• WHAT THE TASK ASKS: Each line from the beginning of the entries below through the line that includes "involution has Haar" must be returned exactly as given.

• SOURCE RECORDS:
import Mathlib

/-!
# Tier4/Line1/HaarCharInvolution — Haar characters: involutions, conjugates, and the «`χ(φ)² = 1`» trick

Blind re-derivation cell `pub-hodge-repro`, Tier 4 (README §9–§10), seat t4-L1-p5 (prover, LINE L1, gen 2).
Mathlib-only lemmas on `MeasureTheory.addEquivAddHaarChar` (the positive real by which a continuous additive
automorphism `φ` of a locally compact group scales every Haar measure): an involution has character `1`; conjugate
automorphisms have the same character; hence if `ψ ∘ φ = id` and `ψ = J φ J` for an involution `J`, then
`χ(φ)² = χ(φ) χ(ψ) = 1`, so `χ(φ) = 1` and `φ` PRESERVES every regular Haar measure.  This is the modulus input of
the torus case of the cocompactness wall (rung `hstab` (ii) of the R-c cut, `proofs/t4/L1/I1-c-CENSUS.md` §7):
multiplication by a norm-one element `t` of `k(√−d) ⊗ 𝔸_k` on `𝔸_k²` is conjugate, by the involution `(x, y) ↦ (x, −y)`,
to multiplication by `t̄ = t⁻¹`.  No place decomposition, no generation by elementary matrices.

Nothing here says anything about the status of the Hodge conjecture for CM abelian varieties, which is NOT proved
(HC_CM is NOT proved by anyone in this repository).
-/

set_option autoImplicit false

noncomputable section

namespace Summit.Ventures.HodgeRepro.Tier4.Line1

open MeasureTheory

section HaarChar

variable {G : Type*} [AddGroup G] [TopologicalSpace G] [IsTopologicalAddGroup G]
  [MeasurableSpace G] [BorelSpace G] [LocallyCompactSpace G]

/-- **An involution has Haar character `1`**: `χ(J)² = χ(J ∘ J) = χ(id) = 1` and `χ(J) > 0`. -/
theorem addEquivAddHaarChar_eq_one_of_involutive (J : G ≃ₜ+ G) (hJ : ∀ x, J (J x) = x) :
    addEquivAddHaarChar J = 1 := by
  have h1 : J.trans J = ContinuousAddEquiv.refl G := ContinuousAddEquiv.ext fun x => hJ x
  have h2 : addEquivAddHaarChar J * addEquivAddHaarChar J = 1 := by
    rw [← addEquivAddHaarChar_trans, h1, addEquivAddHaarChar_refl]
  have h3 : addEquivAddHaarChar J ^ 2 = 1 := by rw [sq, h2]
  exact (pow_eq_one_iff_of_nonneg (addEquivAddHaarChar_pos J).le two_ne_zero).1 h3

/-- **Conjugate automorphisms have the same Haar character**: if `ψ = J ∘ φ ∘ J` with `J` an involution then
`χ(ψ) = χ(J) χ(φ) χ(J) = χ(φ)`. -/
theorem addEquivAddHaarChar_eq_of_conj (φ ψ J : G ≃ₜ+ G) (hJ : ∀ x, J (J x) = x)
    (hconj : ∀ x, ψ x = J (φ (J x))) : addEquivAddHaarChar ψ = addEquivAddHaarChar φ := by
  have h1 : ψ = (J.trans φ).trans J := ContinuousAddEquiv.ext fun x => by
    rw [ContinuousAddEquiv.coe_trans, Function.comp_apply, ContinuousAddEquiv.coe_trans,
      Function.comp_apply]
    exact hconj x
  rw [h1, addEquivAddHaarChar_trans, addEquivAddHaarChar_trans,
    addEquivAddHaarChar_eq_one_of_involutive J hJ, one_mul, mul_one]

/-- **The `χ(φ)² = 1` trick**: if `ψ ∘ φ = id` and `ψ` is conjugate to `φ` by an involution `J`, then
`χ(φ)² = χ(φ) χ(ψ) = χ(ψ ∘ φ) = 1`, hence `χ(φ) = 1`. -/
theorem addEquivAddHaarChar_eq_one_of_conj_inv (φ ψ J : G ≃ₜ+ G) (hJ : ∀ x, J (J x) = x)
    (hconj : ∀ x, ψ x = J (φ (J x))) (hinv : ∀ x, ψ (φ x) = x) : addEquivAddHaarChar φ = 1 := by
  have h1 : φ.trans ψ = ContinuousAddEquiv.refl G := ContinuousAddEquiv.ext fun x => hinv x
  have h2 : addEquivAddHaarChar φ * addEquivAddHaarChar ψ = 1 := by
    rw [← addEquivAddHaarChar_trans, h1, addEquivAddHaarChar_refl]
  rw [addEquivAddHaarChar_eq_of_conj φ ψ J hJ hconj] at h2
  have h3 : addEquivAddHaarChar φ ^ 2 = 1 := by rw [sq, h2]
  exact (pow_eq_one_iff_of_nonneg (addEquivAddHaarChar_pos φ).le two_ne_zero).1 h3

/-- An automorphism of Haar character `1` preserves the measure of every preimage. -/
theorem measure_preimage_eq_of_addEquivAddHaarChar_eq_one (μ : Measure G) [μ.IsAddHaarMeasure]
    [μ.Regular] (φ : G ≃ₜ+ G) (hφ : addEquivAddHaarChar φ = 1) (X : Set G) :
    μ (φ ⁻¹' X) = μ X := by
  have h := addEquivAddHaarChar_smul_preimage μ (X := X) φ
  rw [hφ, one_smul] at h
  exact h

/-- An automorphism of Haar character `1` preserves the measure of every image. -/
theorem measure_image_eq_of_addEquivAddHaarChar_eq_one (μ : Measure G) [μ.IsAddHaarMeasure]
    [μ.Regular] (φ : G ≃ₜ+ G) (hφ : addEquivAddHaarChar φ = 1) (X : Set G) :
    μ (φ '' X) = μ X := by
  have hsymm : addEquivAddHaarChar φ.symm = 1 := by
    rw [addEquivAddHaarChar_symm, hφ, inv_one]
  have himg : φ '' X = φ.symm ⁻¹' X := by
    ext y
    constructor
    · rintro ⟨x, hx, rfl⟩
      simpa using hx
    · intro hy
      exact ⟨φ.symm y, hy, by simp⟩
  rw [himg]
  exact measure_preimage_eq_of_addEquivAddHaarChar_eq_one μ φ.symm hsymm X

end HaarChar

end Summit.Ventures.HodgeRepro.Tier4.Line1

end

• REPLY:
import Mathlib

/-!
# Tier4/Line1/HaarCharInvolution — Haar characters: involutions, conjugates, and the «`χ(φ)² = 1`» trick

Blind re-derivation cell `pub-hodge-repro`, Tier 4 (README §9–§10), seat t4-L1-p5 (prover, LINE L1, gen 2).
Mathlib-only lemmas on `MeasureTheory.addEquivAddHaarChar` (the positive real by which a continuous additive
automorphism `φ` of a locally compact group scales every Haar measure): an involution has character `1`; conjugate
automorphisms have the same character; hence if `ψ ∘ φ = id` and `ψ = J φ J` for an involution `J`, then
`χ(φ)² = χ(φ) χ(ψ) = 1`, so `χ(φ) = 1` and `φ` PRESERVES every regular Haar measure.  This is the modulus input of
the torus case of the cocompactness wall (rung `hstab` (ii) of the R-c cut, `proofs/t4/L1/I1-c-CENSUS.md` §7):
multiplication by a norm-one element `t` of `k(√−d) ⊗ 𝔸_k` on `𝔸_k²` is conjugate, by the involution `(x, y) ↦ (x, −y)`,
to multiplication by `t̄ = t⁻¹`.  No place decomposition, no generation by elementary matrices.

Nothing here says anything about the status of the Hodge conjecture for CM abelian varieties, which is NOT proved
(HC_CM is NOT proved by anyone in this repository).
-/

set_option autoImplicit false

noncomputable section

namespace Summit.Ventures.HodgeRepro.Tier4.Line1

open MeasureTheory

section HaarChar

variable {G : Type*} [AddGroup G] [TopologicalSpace G] [IsTopologicalAddGroup G]
  [MeasurableSpace G] [BorelSpace G] [LocallyCompactSpace G]

/-- **An involution has Haar character `1`**: `χ(J)² = χ(J ∘ J) = χ(id) = 1` and `χ(J) > 0`. -/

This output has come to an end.